Disclaimer: I don't own Samurai Champloo. Wouldn't want to. I'd sooner give it back than butcher it.
A/N: Just as short as my last one. An introspective piece on Fuu.
Six years. Six years since their goodbyes.
As it turned out, she eventually found her sunflower samurai. Not the way she expected to, but she couldn't argue with results. Their quest was over, and Fuu settled her business with the man, not without the help of her two trusted companions, of course.
She didn't want to think about that.
With Jin's and Mugen's end of the bargain completed, they were "free to kill each other", as Fuu put it bluntly in a painfully sad tone laced with a ribbon of slight amusement. A grin split across Mugen's usual scowl, making his facial features appear almost predatory. Jin remained impassive as always, though Fuu swore she saw the slightest slip of an upward tug at the corner of his mouth.
Tears began to well up, boiling behind her eyes. Her vision was blurring, and Mugen's grin was growing fuzzier with each second. With the slightest of cracked smiles, she turned on her heel, refusing to allow them to watch her become a crybaby at such a crucial transition of their lives. At least, it was crucial to her life.
Besides, she wished to commit to memory the image of their faces focused on her, not their backs as they walked down their own separate roads.
The heated liquid boiled with heartbreak as it trailed down her slowly flushing cheeks, over the nape of her neck and the hollow of her throat, and into her cherry kimono. She made no motion to wipe them away. After all they had been through, after all the wonders and horrors of reality pressed into her mind, she would not let them see such weakness over a simple farewell.
But it wasn't simple, was it? The voice of her conscious nagged her as she recalled that moment in her history.

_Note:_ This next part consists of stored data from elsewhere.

set_option maxHeartbeats 400000 in
/-- DDDUUU, step 1 — **the runs**: rows `−1, −2, −3, −2, −1` with directions `e₁ … e₅`, then the final wall run
rightward; the down columns `c₂ = ω p₂ 0` even, `c₃ = ω p₃ 0` odd, the up columns `c₄ = ω r₁ 0` odd, `c₅ = ω r₂ 0`
even; the visit count `v = ⌊p₁/2⌋ + (m − r₃)/2` and `X = 2k + 2` give `r₃ = p₁ + 4k + 1` and the last up column
`ω r₃ 0 = p₁ + 2`. [cite: MadrasSlade1993, §4.2, Definition 4.2.1; EntingJensen2009, §7.4.2, Fig. 7.10] -/
theorem ddduuu_runs {k m : ℕ} (hk : 2 ≤ k) (hm : m = 6 * k + 2) (hω : ω ∈ ipwb m) (hv : visits m ω = k)
    {p₁ p₂ p₃ r₁ r₂ r₃ : ℕ} (hD : stepsD m ω = {p₁, p₂, p₃}) (hU : stepsU m ω = {r₁, r₂, r₃}) (h12 : p₁ < p₂)
    (h23 : p₂ < p₃) (hr12 : r₁ < r₂) (hr23 : r₂ < r₃) (h3 : p₃ < r₁) (hp1 : 1 ≤ p₁)
    (hR0 : ∀ i, i ≤ p₁ → ω i 0 = i ∧ ω i 1 = 0) (hP1x : ω (p₁ + 1) 0 = p₁) (hP1y : ω (p₁ + 1) 1 = -1)
    (hhor : ∀ i, i < m → i ∉ stepsD m ω → i ∉ stepsU m ω →
      ω (i + 1) 1 = ω i 1 ∧ (ω (i + 1) 0 = ω i 0 + 1 ∨ ω (i + 1) 0 = ω i 0 - 1)) :
    ∃ e₁ e₂ e₃ e₄ e₅ : ℤ, (e₁ = 1 ∨ e₁ = -1) ∧ (e₂ = 1 ∨ e₂ = -1) ∧ (e₃ = 1 ∨ e₃ = -1) ∧ (e₄ = 1 ∨ e₄ = -1) ∧
      (e₅ = 1 ∨ e₅ = -1) ∧
      (∀ i, p₁ + 1 ≤ i → i ≤ p₂ → ω i 0 = p₁ + e₁ * ((i - (p₁ + 1) : ℕ) : ℤ) ∧ ω i 1 = -1) ∧
      (∀ i, p₂ + 1 ≤ i → i ≤ p₃ → ω i 0 = ω p₂ 0 + e₂ * ((i - (p₂ + 1) : ℕ) : ℤ) ∧ ω i 1 = -2) ∧
      (∀ i, p₃ + 1 ≤ i → i ≤ r₁ → ω i 0 = ω p₃ 0 + e₃ * ((i - (p₃ + 1) : ℕ) : ℤ) ∧ ω i 1 = -3) ∧
      (∀ i, r₁ + 1 ≤ i → i ≤ r₂ → ω i 0 = ω r₁ 0 + e₄ * ((i - (r₁ + 1) : ℕ) : ℤ) ∧ ω i 1 = -2) ∧
      (∀ i, r₂ + 1 ≤ i → i ≤ r₃ → ω i 0 = ω r₂ 0 + e₅ * ((i - (r₂ + 1) : ℕ) : ℤ) ∧ ω i 1 = -1) ∧
      (∀ j, r₃ + 1 ≤ j → j ≤ m → ω j 0 = ω r₃ 0 + ((j - (r₃ + 1) : ℕ) : ℤ) ∧ ω j 1 = 0) ∧
      r₃ = p₁ + 4 * k + 1 ∧ ω r₃ 0 = p₁ + 2 ∧ ω p₂ 0 % 2 = 0 ∧ ω p₃ 0 % 2 = 1 ∧ ω r₁ 0 % 2 = 1 ∧
      ω r₂ 0 % 2 = 0 ∧ 0 < ω p₂ 0 ∧ 0 < ω p₃ 0 ∧ 0 < ω r₁ 0 ∧ 0 < ω r₂ 0 ∧ p₁ + 2 ≤ p₂ ∧ p₂ + 2 ≤ p₃ ∧
      p₃ + 2 ≤ r₁ ∧ r₃ < m := by
  classical
  obtain ⟨hpw, hn1, hirr⟩ := mem_ipwb.1 hω
  obtain ⟨hw, hb⟩ := mem_pwb.1 hpw
  obtain ⟨ha, -⟩ := mem_wbr.1 hw
  obtain ⟨hh, -, -⟩ := mem_archs.1 ha
  obtain ⟨hs, hhp⟩ := mem_hpw.1 hh
  obtain ⟨h0, -, hbw, hinj⟩ := mem_saws_iff.1 hs
  have hX0 : ω 0 0 = 0 := by rw [h0]; rfl
  have hb' : ∀ i, 1 ≤ i → i ≤ m → 0 < ω i 0 ∧ ω i 0 ≤ ω m 0 := fun i h1 h2 => by
    have := hb i h1 h2; rwa [hX0] at this
  have hmem : ∀ i, i ≤ m → i ∈ {i | i ≤ m} := fun i hi => hi
  have hmD : ∀ i, i ∈ stepsD m ω ↔ i = p₁ ∨ i = p₂ ∨ i = p₃ := fun i => by
    rw [hD]; simp only [Finset.mem_insert, Finset.mem_singleton]
  have hmU : ∀ i, i ∈ stepsU m ω ↔ i = r₁ ∨ i = r₂ ∨ i = r₃ := fun i => by
    rw [hU]; simp only [Finset.mem_insert, Finset.mem_singleton]
  obtain ⟨-, -, -, hppar1⟩ := of_mem_stepsD_coord hbw (i := p₁) ((hmD _).2 (by simp))
  obtain ⟨hpn2, hpx2, hpy2, hppar2⟩ := of_mem_stepsD_coord hbw (i := p₂) ((hmD _).2 (by simp))
  obtain ⟨hpn3, hpx3, hpy3, hppar3⟩ := of_mem_stepsD_coord hbw (i := p₃) ((hmD _).2 (by simp))
  obtain ⟨hrn1, hrx1, hry1, hrpar1⟩ := of_mem_stepsU_coord hbw (i := r₁) ((hmU _).2 (by simp))
  obtain ⟨hrn2, hrx2, hry2, hrpar2⟩ := of_mem_stepsU_coord hbw (i := r₂) ((hmU _).2 (by simp))
  obtain ⟨hrn3, hrx3, hry3, hrpar3⟩ := of_mem_stepsU_coord hbw (i := r₃) ((hmU _).2 (by simp))
  have hhor' : ∀ i, i < m → i ≠ p₁ → i ≠ p₂ → i ≠ p₃ → i ≠ r₁ → i ≠ r₂ → i ≠ r₃ →
      ω (i + 1) 1 = ω i 1 ∧ (ω (i + 1) 0 = ω i 0 + 1 ∨ ω (i + 1) 0 = ω i 0 - 1) :=
    fun i hi n1 n2 n3 n4 n5 n6 => hhor i hi (by rw [hmD]; omega) (by rw [hmU]; omega)
  -- run 1 on row `−1`
  obtain ⟨e1, he1, hrun1⟩ := run_const_velocity hinj (a := p₁ + 1) (b := p₂) (by omega) (by omega)
    (fun i hi1 hi2 => hhor' i (by omega) (by omega) (by omega) (by omega) (by omega) (by omega) (by omega))
  have hQy : ω p₂ 1 = -1 := by rw [(hrun1 p₂ (by omega) le_rfl).2, hP1y]
  have hQ1y : ω (p₂ + 1) 1 = -2 := by rw [hpy2, hQy]; rfl
  have hbev : ω p₂ 0 % 2 = 0 := by rw [hpx2, hQ1y] at hppar2; omega
  have hb1 := (hb' p₂ (by omega) (by omega)).1
  -- run 2 on row `−2`
  obtain ⟨e2, he2, hrun2⟩ := run_const_velocity hinj (a := p₂ + 1) (b := p₃) (by omega) (by omega)
    (fun i hi1 hi2 => hhor' i (by omega) (by omega) (by omega) (by omega) (by omega) (by omega) (by omega))
  have hCy : ω p₃ 1 = -2 := by rw [(hrun2 p₃ (by omega) le_rfl).2, hQ1y]
  have hC1y : ω (p₃ + 1) 1 = -3 := by rw [hpy3, hCy]; rfl
  have hcodd : ω p₃ 0 % 2 = 1 := by rw [hpx3, hC1y] at hppar3; omega
  have hc1 := (hb' p₃ (by omega) (by omega)).1
  -- run 3 on row `−3`
  obtain ⟨e3, he3, hrun3⟩ := run_const_velocity hinj (a := p₃ + 1) (b := r₁) (by omega) (by omega)
    (fun i hi1 hi2 => hhor' i (by omega) (by omega) (by omega) (by omega) (by omega) (by omega) (by omega))
  have hDy : ω r₁ 1 = -3 := by rw [(hrun3 r₁ (by omega) le_rfl).2, hC1y]
  have hD1y : ω (r₁ + 1) 1 = -2 := by rw [hry1, hDy]; rfl
  have hdodd : ω r₁ 0 % 2 = 1 := by rw [hDy] at hrpar1; omega
  have hd1 := (hb' r₁ (by omega) (by omega)).1
  -- run 4 on row `−2`
  obtain ⟨e4, he4, hrun4⟩ := run_const_velocity hinj (a := r₁ + 1) (b := r₂) (by omega) (by omega)
    (fun i hi1 hi2 => hhor' i (by omega) (by omega) (by omega) (by omega) (by omega) (by omega) (by omega))
  have hEy : ω r₂ 1 = -2 := by rw [(hrun4 r₂ (by omega) le_rfl).2, hD1y]
  have hE1y : ω (r₂ + 1) 1 = -1 := by rw [hry2, hEy]; rfl
  have heev : ω r₂ 0 % 2 = 0 := by rw [hEy] at hrpar2; omega
  have he1' := (hb' r₂ (by omega) (by omega)).1
  -- run 5 on row `−1`
  obtain ⟨e5, he5, hrun5⟩ := run_const_velocity hinj (a := r₂ + 1) (b := r₃) (by omega) (by omega)
    (fun i hi1 hi2 => hhor' i (by omega) (by omega) (by omega) (by omega) (by omega) (by omega) (by omega))
  have hSy : ω r₃ 1 = -1 := by rw [(hrun5 r₃ (by omega) le_rfl).2, hE1y]
  have hS1y : ω (r₃ + 1) 1 = 0 := by rw [hry3, hSy]; rfl
  have hsev : r₃ % 2 = 0 := by have := parity_apply hs (show r₃ ≤ m by omega); rw [hSy] at this; omega
  -- run 6 on the wall goes right
  obtain ⟨e6, he6, hrun6⟩ := run_const_velocity hinj (a := r₃ + 1) (b := m) (by omega) le_rfl
    (fun i hi1 hi2 => hhor' i (by omega) (by omega) (by omega) (by omega) (by omega) (by omega) (by omega))
  obtain rfl : e6 = 1 := by
    rcases he6 with h | rfl
    · exact h
    exfalso
    have hN := (hrun6 m (by omega) le_rfl).1
    have hbn := (hb' (r₃ + 1) (by omega) (by omega)).2
    rw [hrx3] at hN hbn
    omega
  have hR6 : ∀ j, r₃ + 1 ≤ j → j ≤ m → ω j 0 = ω r₃ 0 + ((j - (r₃ + 1) : ℕ) : ℤ) ∧ ω j 1 = 0 := fun j hj1 hj2 => by
    obtain ⟨hx, hy⟩ := hrun6 j hj1 hj2
    rw [hrx3] at hx; rw [hS1y] at hy
    exact ⟨by rw [hx]; ring, hy⟩
  -- the visit count
  have hvf : visits m ω = p₁ / 2 + (m - r₃) / 2 := by
    have hv1 : visits p₁ ω = p₁ / 2 := visits_eq_div_two_of_wall (fun i _ hi2 => (hR0 i hi2).2)
    have hv2 : visits r₃ ω = visits p₁ ω := by
      have := visits_add_eq_left (k := p₁) (b := r₃ - p₁) (ζ := ω) (fun j hj1 hj2 => ?_)
      · rwa [show p₁ + (r₃ - p₁) = r₃ by omega] at this
      rintro ⟨-, hy⟩
      rcases Nat.lt_or_ge (p₁ + j) (p₂ + 1) with hj | hj
      · have := (hrun1 (p₁ + j) (by omega) (by omega)).2; rw [hP1y] at this; omega
      rcases Nat.lt_or_ge (p₁ + j) (p₃ + 1) with hja | hja
      · have := (hrun2 (p₁ + j) hj (by omega)).2; rw [hQ1y] at this; omega
      rcases Nat.lt_or_ge (p₁ + j) (r₁ + 1) with hjb | hjb
      · have := (hrun3 (p₁ + j) hja (by omega)).2; rw [hC1y] at this; omega
      rcases Nat.lt_or_ge (p₁ + j) (r₂ + 1) with hjc | hjc
      · have := (hrun4 (p₁ + j) hjb (by omega)).2; rw [hD1y] at this; omega
      · have := (hrun5 (p₁ + j) hjc (by omega)).2; rw [hE1y] at this; omega
    have hv3 : visits m ω = visits r₃ ω + visits (m - r₃) (fun _ => (0 : Site 2)) := by
      have := visits_add (a := r₃) (b := m - r₃) (ζ := ω) (ξ := fun _ => (0 : Site 2)) hsev (fun j hj1 hj2 => ?_)
      · rwa [show r₃ + (m - r₃) = m by omega] at this
      rw [(hR6 (r₃ + j) (by omega) (by omega)).2]; rfl
    have hv4 : visits (m - r₃) (fun _ => (0 : Site 2)) = (m - r₃) / 2 := visits_eq_div_two_of_wall (fun i _ _ => rfl)
    rw [hv3, hv2, hv1, hv4]
  -- slack-two numerics: three down steps force `X = 2k + 2`
  have hcard : #(stepsD m ω) = 3 := by
    rw [hD, Finset.card_insert_of_notMem (by simp; omega), Finset.card_insert_of_notMem (by simp; omega),
      Finset.card_singleton]
  obtain ⟨hX, -, -, hX4, -, -, -⟩ := slack_two_counts hk hm hω hv
  have hX2 : ω m 0 = 2 * k + 2 := by
    rcases hX with h | h
    · exact h
    · have := hX4 h; omega
  have hN := (hR6 m (by omega) le_rfl).1
  rw [hvf] at hv
  have hpodd : p₁ % 2 = 1 := by rw [hP1x, hP1y] at hppar1; omega
  have hs_eq : r₃ = p₁ + 4 * k + 1 := by omega
  have hg : ω r₃ 0 = p₁ + 2 := by rw [hN] at hX2; omega
  -- interior runs are non-empty
  have hq2 : p₁ + 2 ≤ p₂ := by
    by_contra h
    obtain rfl : p₂ = p₁ + 1 := by omega
    rw [hpx2, hP1x] at hppar2; rw [hQ1y] at hppar2; omega
  have hq3 : p₂ + 2 ≤ p₃ := by
    by_contra h
    obtain rfl : p₃ = p₂ + 1 := by omega
    rw [hpx3, hpx2] at hppar3; rw [hC1y] at hppar3; rw [hpx2, hQ1y] at hppar2; omega
  have hr2 : p₃ + 2 ≤ r₁ := by
    by_contra h
    obtain rfl : r₁ = p₃ + 1 := by omega
    have := hinj (hmem (p₃ + 1 + 1) (by omega)) (hmem p₃ (by omega))
      (site_ext_cls (by rw [hrx1, hpx3]) (by rw [hD1y, hCy]))
    omega
  refine ⟨e1, e2, e3, e4, e5, he1, he2, he3, he4, he5,
    fun i hi1 hi2 => ⟨by rw [(hrun1 i hi1 hi2).1, hP1x], by rw [(hrun1 i hi1 hi2).2, hP1y]⟩,
    fun i hi1 hi2 => ⟨by rw [(hrun2 i hi1 hi2).1, hpx2], by rw [(hrun2 i hi1 hi2).2, hQ1y]⟩,
    fun i hi1 hi2 => ⟨by rw [(hrun3 i hi1 hi2).1, hpx3], by rw [(hrun3 i hi1 hi2).2, hC1y]⟩,
    fun i hi1 hi2 => ⟨by rw [(hrun4 i hi1 hi2).1, hrx1], by rw [(hrun4 i hi1 hi2).2, hD1y]⟩,
    fun i hi1 hi2 => ⟨by rw [(hrun5 i hi1 hi2).1, hrx2], by rw [(hrun5 i hi1 hi2).2, hE1y]⟩,
    hR6, hs_eq, hg, hbev, hcodd, hdodd, heev, hb1, hc1, hd1, he1', hq2, hq3, hr2, hrn3⟩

It was the last she saw of them. Whether or not they slaughtered each other, she didn't know. She knew she would never see them again, but a very small part of her, a part of her past that survived through her drastic metamorphosis from a persistent, crybaby little girl, to a passionate, strong-willed young woman, clung to the hope that she would someday eventually see them walking down the dirt path to her humble home, both oblivious and bickering with each other as she remembered.
It was this miniscule shred of hope that gave her the patience to wait, and watch the path with every passing day.
It had only been six years.
But to her, it was already an eternity.